Evans predicted that in the wake of his study, published in the journal Cell, the drug would “fly off the shelves.”
AICAR has been tested in humans for a variety of conditions. “It was found to be a quite safe drug, at least at the doses we were using,” said chemist Paul Laikind, who began testing it in the 1980s as a means of preserving blood flow to the heart during surgery.
Drug maker Schering-Plough Corp. is trying to develop it as an intravenous infusion for use during bypasses.
With more research, scientists said, the drug’s fat-burning properties could also help reduce weight, ward off diabetes, prevent heart disease and restore the fitness of bedridden patients.
The discovery of AICAR as a potential couch-potato exercise pill grew out of Evans’ continuing research on the physiology of muscle cells.
In 2004, he made headlines for engineering “marathon mice.” By injecting a single gene into the nucleus of a fertilized egg, he created mice born with more efficient muscles, faster metabolisms and stronger hearts.
Evans wanted to know if it was possible to achieve the same effect using a drug.
His team started not with AICAR but with another compound known as GW1516, which drug maker GlaxoSmithKline is trying to develop to raise levels of HDL, or good cholesterol. The drug is known to stimulate the production of a protein known as PPARd, which in turn activates the genes that boost endurance in muscle cells.
In sedentary mice, the drug had no effect on endurance. Only when the drug was combined with exercise did it give the mice an advantage. After five weeks of training, mice that got the drug were able to run for an average of three hours and 24 minutes, a 68% improvement over mice that received only training.
When the researchers dissected the test mice, they found that the number of high-efficiency muscle fibers had increased 29%. “That’s a huge increase,” Evans said. “That’s the kind of stuff that Lance Armstrong and endurance athletes aim for.”
The experiment might have ended there, but after Evans submitted the paper for publication last year, one academic reviewer wanted to know why the drug had transformed the fibers only with exercise.
The reviewer surmised that the answer could be found somewhere in the complex chain of chemical reactions that energize muscle cells during exercise.
Evans decided to try AICAR because it closely resembles a nucleotide that prompts the production of an enzyme that activates the high-endurance genes.
To Evans’ surprise, the experiment worked. When sedentary mice were fed the drug daily for four weeks, they were able to run an average of 1,795 feet on a treadmill, 44% farther than mice that had received a placebo.
The researchers now plan to test whether AICAR or GW1516 can increase endurance beyond the maximum that can be achieved by intensive training alone.
In the meantime, Evans said, his team has developed detection protocols for both compounds and their breakdown products and turned them over to the World Anti-Doping Agency in Montreal.

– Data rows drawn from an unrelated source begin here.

import Mathlib
import Summits.MatrixMultiplication.MatrixMultiplication.Theorems.FidelityWitnessesFidelityGapTwoSixExplicitFrameB
import Summits.MatrixMultiplication.MatrixMultiplication.Theorems.FidelityWitnessesFidelityGapTwoSixExplicitLemmaA
import Summits.MatrixMultiplication.MatrixMultiplication.Theorems.FidelityWitnessesFidelityGapTwoSixExplicitSymmetry
import Literature.Computability.AlgebraicComplexity.TensorApolarityForms

/-!
# `FidelityGapTwoSixExplicit` — the A-side and B-side structure theorems of a `10`-plane

Part of the proof of `FidelityWitnesses.FidelityGapTwoSixExplicit` (stmt-MatrixMultiplication-14041); see
`FidelityWitnessesFidelityGapTwoSixExplicitDefs.lean` for the line of argument.  Here the pieces are put
together for a `10`-plane `F` of slice defect `θ ≤ 10⁻⁴`: `dim F·A* ≤ 34` puts the missing plane
`annT ⊓ perpTo F` within `1/√50` of the frame `(u_i ⊗ ĥ)_i` (`aside`), and `dim F·B* ≤ 34` — the A-side
for `F^σ`, transported back by `sigmaV` — within `1/√50` of the frame `(σ(u_w ⊗ ĥ'))_w` (`bside`).
-/

noncomputable section

namespace Summit.MatrixMultiplication.MatrixMultiplication.Theorems.GapTwoSixExplicit

-- single-conjunct summit: the `Summit.<S>.<P>` prefix repeats `MatrixMultiplication` by design (D-0017)
set_option linter.dupNamespace false

open scoped BigOperators ComplexConjugate InnerProductSpace
open Literature.Computability.AlgebraicComplexity Module

/-! ## The two one-sided structure theorems for a `10`-plane `F` -/

/-- **A-side.**  If `F` is a `10`-plane of bilinear forms with `dim F·A* ≤ 34` whose elements have
slice defect `≤ θ ≤ 10⁻⁴` against `T`, then the missing plane `annT ⊓ perpTo F` is within `1/√50`
of `U ⊗ ĥ` for a unit `ĥ`:  `‖ℓ‖² − Σ_i |⟪u_i ⊗ ĥ, ℓ⟫|² ≤ ‖ℓ‖²/50`. [folklore] -/
theorem aside {F : Submodule ℂ (P2 × P2 → ℂ)} {θ : ℝ}
    (hF10 : finrank ℂ F = 10) (hA : finrank ℂ (TensorApolarity.prodA F) ≤ 34)
    (hθ : ∀ f ∈ F, (∑ c : P2, ‖∑ p : P2 × P2, f p * T2 c p.1 p.2‖ ^ 2) ≤ θ * ∑ p, ‖f p‖ ^ 2)
    (hθ0 : 0 ≤ θ) (hθ1 : θ ≤ 1 / 10000) :
    ∃ ĥ : V8, ‖ĥ‖ = 1 ∧ ∀ ℓ ∈ (annT ⊓ perpTo F : Submodule ℂ V16),
      ‖ℓ‖ ^ 2 - ∑ i : Fin 2, ‖⟪uTensor i ĥ, ℓ⟫_ℂ‖ ^ 2 ≤ 1 / 50 * ‖ℓ‖ ^ 2 := by
  have hθ2 : 2 * θ < 1 := by linarith
  obtain ⟨Y, hYK, hY6, hrow⟩ := exists_plane_of_frame hF10 hA hθ hθ0 hθ2
  set L : Submodule ℂ V16 := annT ⊓ perpTo F with hLdef
  have hL : L ≤ annT := inf_le_left
  have hL0 : L ≠ ⊥ := by
    intro h
    have h2 := two_le_finrank_missing hF10
    rw [← hLdef, h, finrank_bot] at h2
    omega
  have hδ0 : 0 ≤ 2 * θ / (1 - 2 * θ) := div_nonneg (by linarith) (by linarith)
  have hδ : 2 * θ / (1 - 2 * θ) ≤ 1 / 4800 := by
    rw [div_le_iff₀ (by linarith)]
    linarith
  have hrow' : ∀ ℓ ∈ L, ∀ i v : Fin 2,
      ‖Y.starProjection (rowVec (hComp i ℓ) v)‖ ^ 2 ≤ 2 * θ / (1 - 2 * θ) * ‖ℓ‖ ^ 2 :=
    fun ℓ hℓ i v => hrow ℓ hℓ.2 i v
  obtain ⟨ĥ, -, hĥ1, hmain⟩ := exists_unit_near_of_rows hYK hY6 hL hL0 hδ0 hδ hrow'
  refine ⟨ĥ, hĥ1, fun ℓ hℓ => ?_⟩
  have h := hmain ℓ hℓ
  simp only [inner_uTensor]
  exact h

/-- **B-side** (the A-side for `F^σ`, transported back).  Under `dim F·B* ≤ 34` the missing plane
is within `1/√50` of `h̃ ⊗ W*`, i.e. of the pair `sigmaV (u_w ⊗ ĥ')`:
`‖ℓ‖² − Σ_w |⟪σ(u_w ⊗ ĥ'), ℓ⟫|² ≤ ‖ℓ‖²/50`. [folklore] -/
theorem bside {F : Submodule ℂ (P2 × P2 → ℂ)} {θ : ℝ}
    (hF10 : finrank ℂ F = 10) (hB : finrank ℂ (TensorApolarity.prodB F) ≤ 34)
    (hθ : ∀ f ∈ F, (∑ c : P2, ‖∑ p : P2 × P2, f p * T2 c p.1 p.2‖ ^ 2) ≤ θ * ∑ p, ‖f p‖ ^ 2)
    (hθ0 : 0 ≤ θ) (hθ1 : θ ≤ 1 / 10000) :
    ∃ ĥ' : V8, ‖ĥ'‖ = 1 ∧ ∀ ℓ ∈ (annT ⊓ perpTo F : Submodule ℂ V16),
      ‖ℓ‖ ^ 2 - ∑ w : Fin 2, ‖⟪sigmaV (uTensor w ĥ'), ℓ⟫_ℂ‖ ^ 2 ≤ 1 / 50 * ‖ℓ‖ ^ 2 := by
  have hF10' : finrank ℂ (sigmaF F) = 10 := by rw [finrank_sigmaF, hF10]
  have hA' : finrank ℂ (TensorApolarity.prodA (sigmaF F)) ≤ 34 := by rw [finrank_prodA_sigmaF]; exact hB
  obtain ⟨ĥ', hĥ'1, hmain⟩ := aside hF10' hA' (defect_sigmaF hθ) hθ0 hθ1
  refine ⟨ĥ', hĥ'1, fun ℓ hℓ => ?_⟩
  have hσℓ : sigmaV ℓ ∈ (annT ⊓ perpTo (sigmaF F) : Submodule ℂ V16) :=
    ⟨sigmaV_mem_annT hℓ.1, sigmaV_mem_perpTo hℓ.2⟩
  have h := hmain _ hσℓ
  rw [norm_sigmaV] at h
  simp only [inner_sigmaV_left]
  simp only [← inner_sigmaV_left (uTensor _ ĥ'), ] at h
  convert h using 3
  simp only [inner_sigmaV_left]

end Summit.MatrixMultiplication.MatrixMultiplication.Theorems.GapTwoSixExplicit

end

He said it was unclear whether the tests would be in place for the Olympics.
Frederic Donze, a spokesman for the association, said in an e-mail that the organization “does not indicate when it implements new detection means or methods.”
But, he added, it is not crucial for the tests to be in place now.
“A number of anti-doping organizations, including the International Olympic Committee, store doping control samples of their events for eight years for potential future retesting and detection as anti-doping science advances,” Donze said.